In [2]:
import numpy as np
import pandas
from sklearn import metrics
import tensorflow as tf
import tensorflow.contrib.learn as learn
from tensorflow.contrib import rnn

# Sentences Example
Demonstrates using a RRN-LSTM to classify sentences into categories .

# Data

## Retrieval
Get a dataset of words from online.

In [None]:
# Pass the empty string as the size to download the whole dataset.
dbpedia = learn.datasets.load_dataset('dbpedia', size='')  

Now, prepare the training and testing data, and their corresponding labels (targets).

In [3]:
x_train = pandas.DataFrame(dbpedia.train.data)[1]  
y_train = pandas.Series(dbpedia.train.target) 

x_test = pandas.DataFrame(dbpedia.test.data)[1]  
y_test = pandas.Series(dbpedia.test.target)   

NameError: name 'dbpedia' is not defined

## Representing Words
- Words are represented as integer ids.
- Each word has a unique id.
- `MAX_SENTENCE_LENGTH` is required as each sentence must be the same length.
    - Sentences that are too short are padded.
    - Sentences that are too long are trimmed.

In [None]:
MAX_SENTENCE_LENGTH = 10

vocab_processor = learn.preprocessing.VocabularyProcessor(MAX_SENTENCE_LENGTH)  

x_train = np.array(list(vocab_processor.fit_transform(x_train))) 
x_test = np.array(list(vocab_processor.transform(x_test)))
n_words = len(vocab_processor.vocabulary_)

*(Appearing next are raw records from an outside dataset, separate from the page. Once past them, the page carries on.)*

import Summits.AtomisticToContinuum.Crystallization.Theorems.ReggeStarCoercivityDefectFreeCrystallizesGoodLaw
import Summits.AtomisticToContinuum.Crystallization.Theorems.ReggeStarCoercivityDefectFreeCrystallizesChargeFromLaw
import Summits.AtomisticToContinuum.Crystallization.Theorems.ReggeStarCoercivityDefectFreeCrystallizesFunnelReduction
import Summits.AtomisticToContinuum.Crystallization.Theorems.PalmUnimodularRigidityChargedPatternCrystallizes
import Literature.MathematicalPhysics.StatisticalMechanics.LennardJonesClusters

/-!
# Crux `ReggeStarCoercivity.DefectFreeCrystallizes` (stmt-AtomisticToContinuum-13603) modulo the Palm route's residuals

Documentation theorem (lead c1, line `palm-good-law`): the crux follows from the one open stub S7″
`stub_thresholdBadPricing` of crux 9225's line (quoted verbatim as a hypothesis), crux 9227 `ShellsToBarlowChart` and crux
9226 `LayeredLawsSelectHcp`, through the LANDED P1 (`stub_goodLaw`), P5 (`stub_chargeFromLaw`),
`funnelToShells_of_thresholdBadPricing`, `chargedPatternCrystallizes_proof` and `LennardJonesMinimalDistance_holds`.
-/

noncomputable section

open MeasureTheory

namespace Summit.AtomisticToContinuum.Crystallization.Theorems.PalmGoodLaw

open Summit.AtomisticToContinuum.Crystallization.Theses
open Summit.AtomisticToContinuum.Crystallization.Theorems.DefectFreeCrystallizes.Negative.PredicateAPI
open Summit.AtomisticToContinuum.Crystallization.Theorems.MinimiserShells.Negative.LoadBearing (eStar GoodShell)
open Literature.MathematicalPhysics.StatisticalMechanics (IsMuGSC lennardJones LennardJonesMinimalDistance_holds)

/-! ## Closure modulo the Palm route's residual obligations (sorry-free, documentation) -/

/-- **The crux modulo {S7″ of crux 9225, crux 9227, crux 9226}** (no sorry, no stub): the threshold pricing of deep
badly-shelled sites on large cube windows of e*-`μ`GSCs (the one open stub `stub_thresholdBadPricing` of crux 9225's
line, quoted verbatim as a hypothesis), `ShellsToBarlowChart` and `LayeredLawsSelectHcp` imply the crux — through the
LANDED P1, P5 and `funnelToShells_of_thresholdBadPricing`. -/
theorem defectFreeCrystallizes_of_palmResiduals
    (hS7 : ∀ δ : ℝ, 0 < δ → ∀ t : ℝ, 0 < t → ∃ L₀ R₀ κ : ℝ, 0 < L₀ ∧ 0 < R₀ ∧ 0 < κ ∧
      ∀ S : Set (EuclideanSpace ℝ (Fin 3)), (∀ x ∈ S, ∀ z ∈ S, x ≠ z → δ ≤ dist x z) →
        IsMuGSC lennardJones eStar S →
        ∀ L : ℝ, L₀ ≤ L → ∀ a : Fin 3 → ℝ, ∀ C : Finset (EuclideanSpace ℝ (Fin 3)),
          (↑C : Set (EuclideanSpace ℝ (Fin 3))) =
            S ∩ {z : EuclideanSpace ℝ (Fin 3) | ∀ i, a i ≤ z i ∧ z i < a i + L} →
        ∀ G : Finset (EuclideanSpace ℝ (Fin 3)), G ⊆ C →
          (∀ y ∈ G, ¬ GoodShell ((Measure.count : Measure (EuclideanSpace ℝ (Fin 3))).restrict
              ((fun z => z - y) '' S)) ∧ S ∩ Metric.closedBall y R₀ ⊆ ↑C) →
          t * (C.card : ℝ) ≤ (G.card : ℝ) →
          (C.card : ℝ) * (eStar + κ) ≤ (∑ x ∈ C, ∑ z ∈ C, lennardJones (dist x z)) / 2)
    (hChart : PalmUnimodularRigidity.ShellsToBarlowChart) (hSelect : PalmUnimodularRigidity.LayeredLawsSelectHcp) :
    Summit.AtomisticToContinuum.Crystallization.Theses.ReggeStarCoercivity.DefectFreeCrystallizes :=
  by
  rw [defectFreeCrystallizes_iff]
  intro hZ
  exact Summit.AtomisticToContinuum.Crystallization.Theorems.chargedPatternCrystallizes_proof
    (stub_chargeFromLaw stub_goodLaw (funnelToShells_of_thresholdBadPricing hS7) hChart hSelect hZ)
    LennardJonesMinimalDistance_holds


end Summit.AtomisticToContinuum.Crystallization.Theorems.PalmGoodLaw

end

print('Total words: %d' % n_words)

# Network

In [1]:
EMBEDDING_SIZE = 50

def rnn_model(features, target):  
    """
    RNN model to predict from sequence of words to a class.
    """  
    # Convert indexes of words into embeddings.  
    # This creates embeddings matrix of [n_words, EMBEDDING_SIZE] and
    # then maps word indexes of the sequence into [batch_size, 
    # sequence_length, EMBEDDING_SIZE].  
    word_vectors = tf.contrib.layers.embed_sequence(features, vocab_size=n_words, embed_dim=EMBEDDING_SIZE, scope='words')   
      
    # Split into list of embedding per word, while removing doc length
    # dim. word_list results to be a list of tensors [batch_size, 
    # EMBEDDING_SIZE].  
    word_list = tf.unstack(word_vectors, axis=1)
    
    # Create a Gated Recurrent Unit cell with hidden size of EMBEDDING_SIZE.
    cell = rnn.GRUCell(EMBEDDING_SIZE)   
  
    # Create an unrolled Recurrent Neural Networks to length of  
    # MAX_DOCUMENT_LENGTH and passes word_list as inputs for each 
    # unit.  
    _, encoding = rnn.static_rnn(cell, word_list, dtype=tf.float32)   
    
    # Given encoding of RNN, take encoding of last step (e.g hidden 
    # size of the neural network of last step) and pass it as features 
    # to fully connected layer to output probabilities per class.  
    target = tf.one_hot(target, 15, 1, 0)  
    logits = tf.contrib.layers.fully_connected(encoding, 15, activation_fn=None)  
    loss = tf.contrib.losses.softmax_cross_entropy(logits, target)   
  
    # Create a training op.
    train_op = tf.contrib.layers.optimize_loss(loss, tf.contrib.framework.get_global_step(), optimizer='Adam', learning_rate=0.01, clip_gradients=1.0)   
  
    return ({
        'class': tf.argmax(logits, 1), 
        'prob': tf.nn.softmax(logits)},      
         loss,
         train_op)

In [2]:
classifier = learn.Estimator(model_fn=rnn_model) 
# Train and predict 
classifier.fit(x_train, y_train, steps=10000) 
y_predicted = [ p['class'] for p in 
  classifier.predict(x_test, as_iterable=True)] 
score = metrics.accuracy_score(y_test, y_predicted) 

print('Accuracy: {0:f}'.format(score))

NameError: name 'learn' is not defined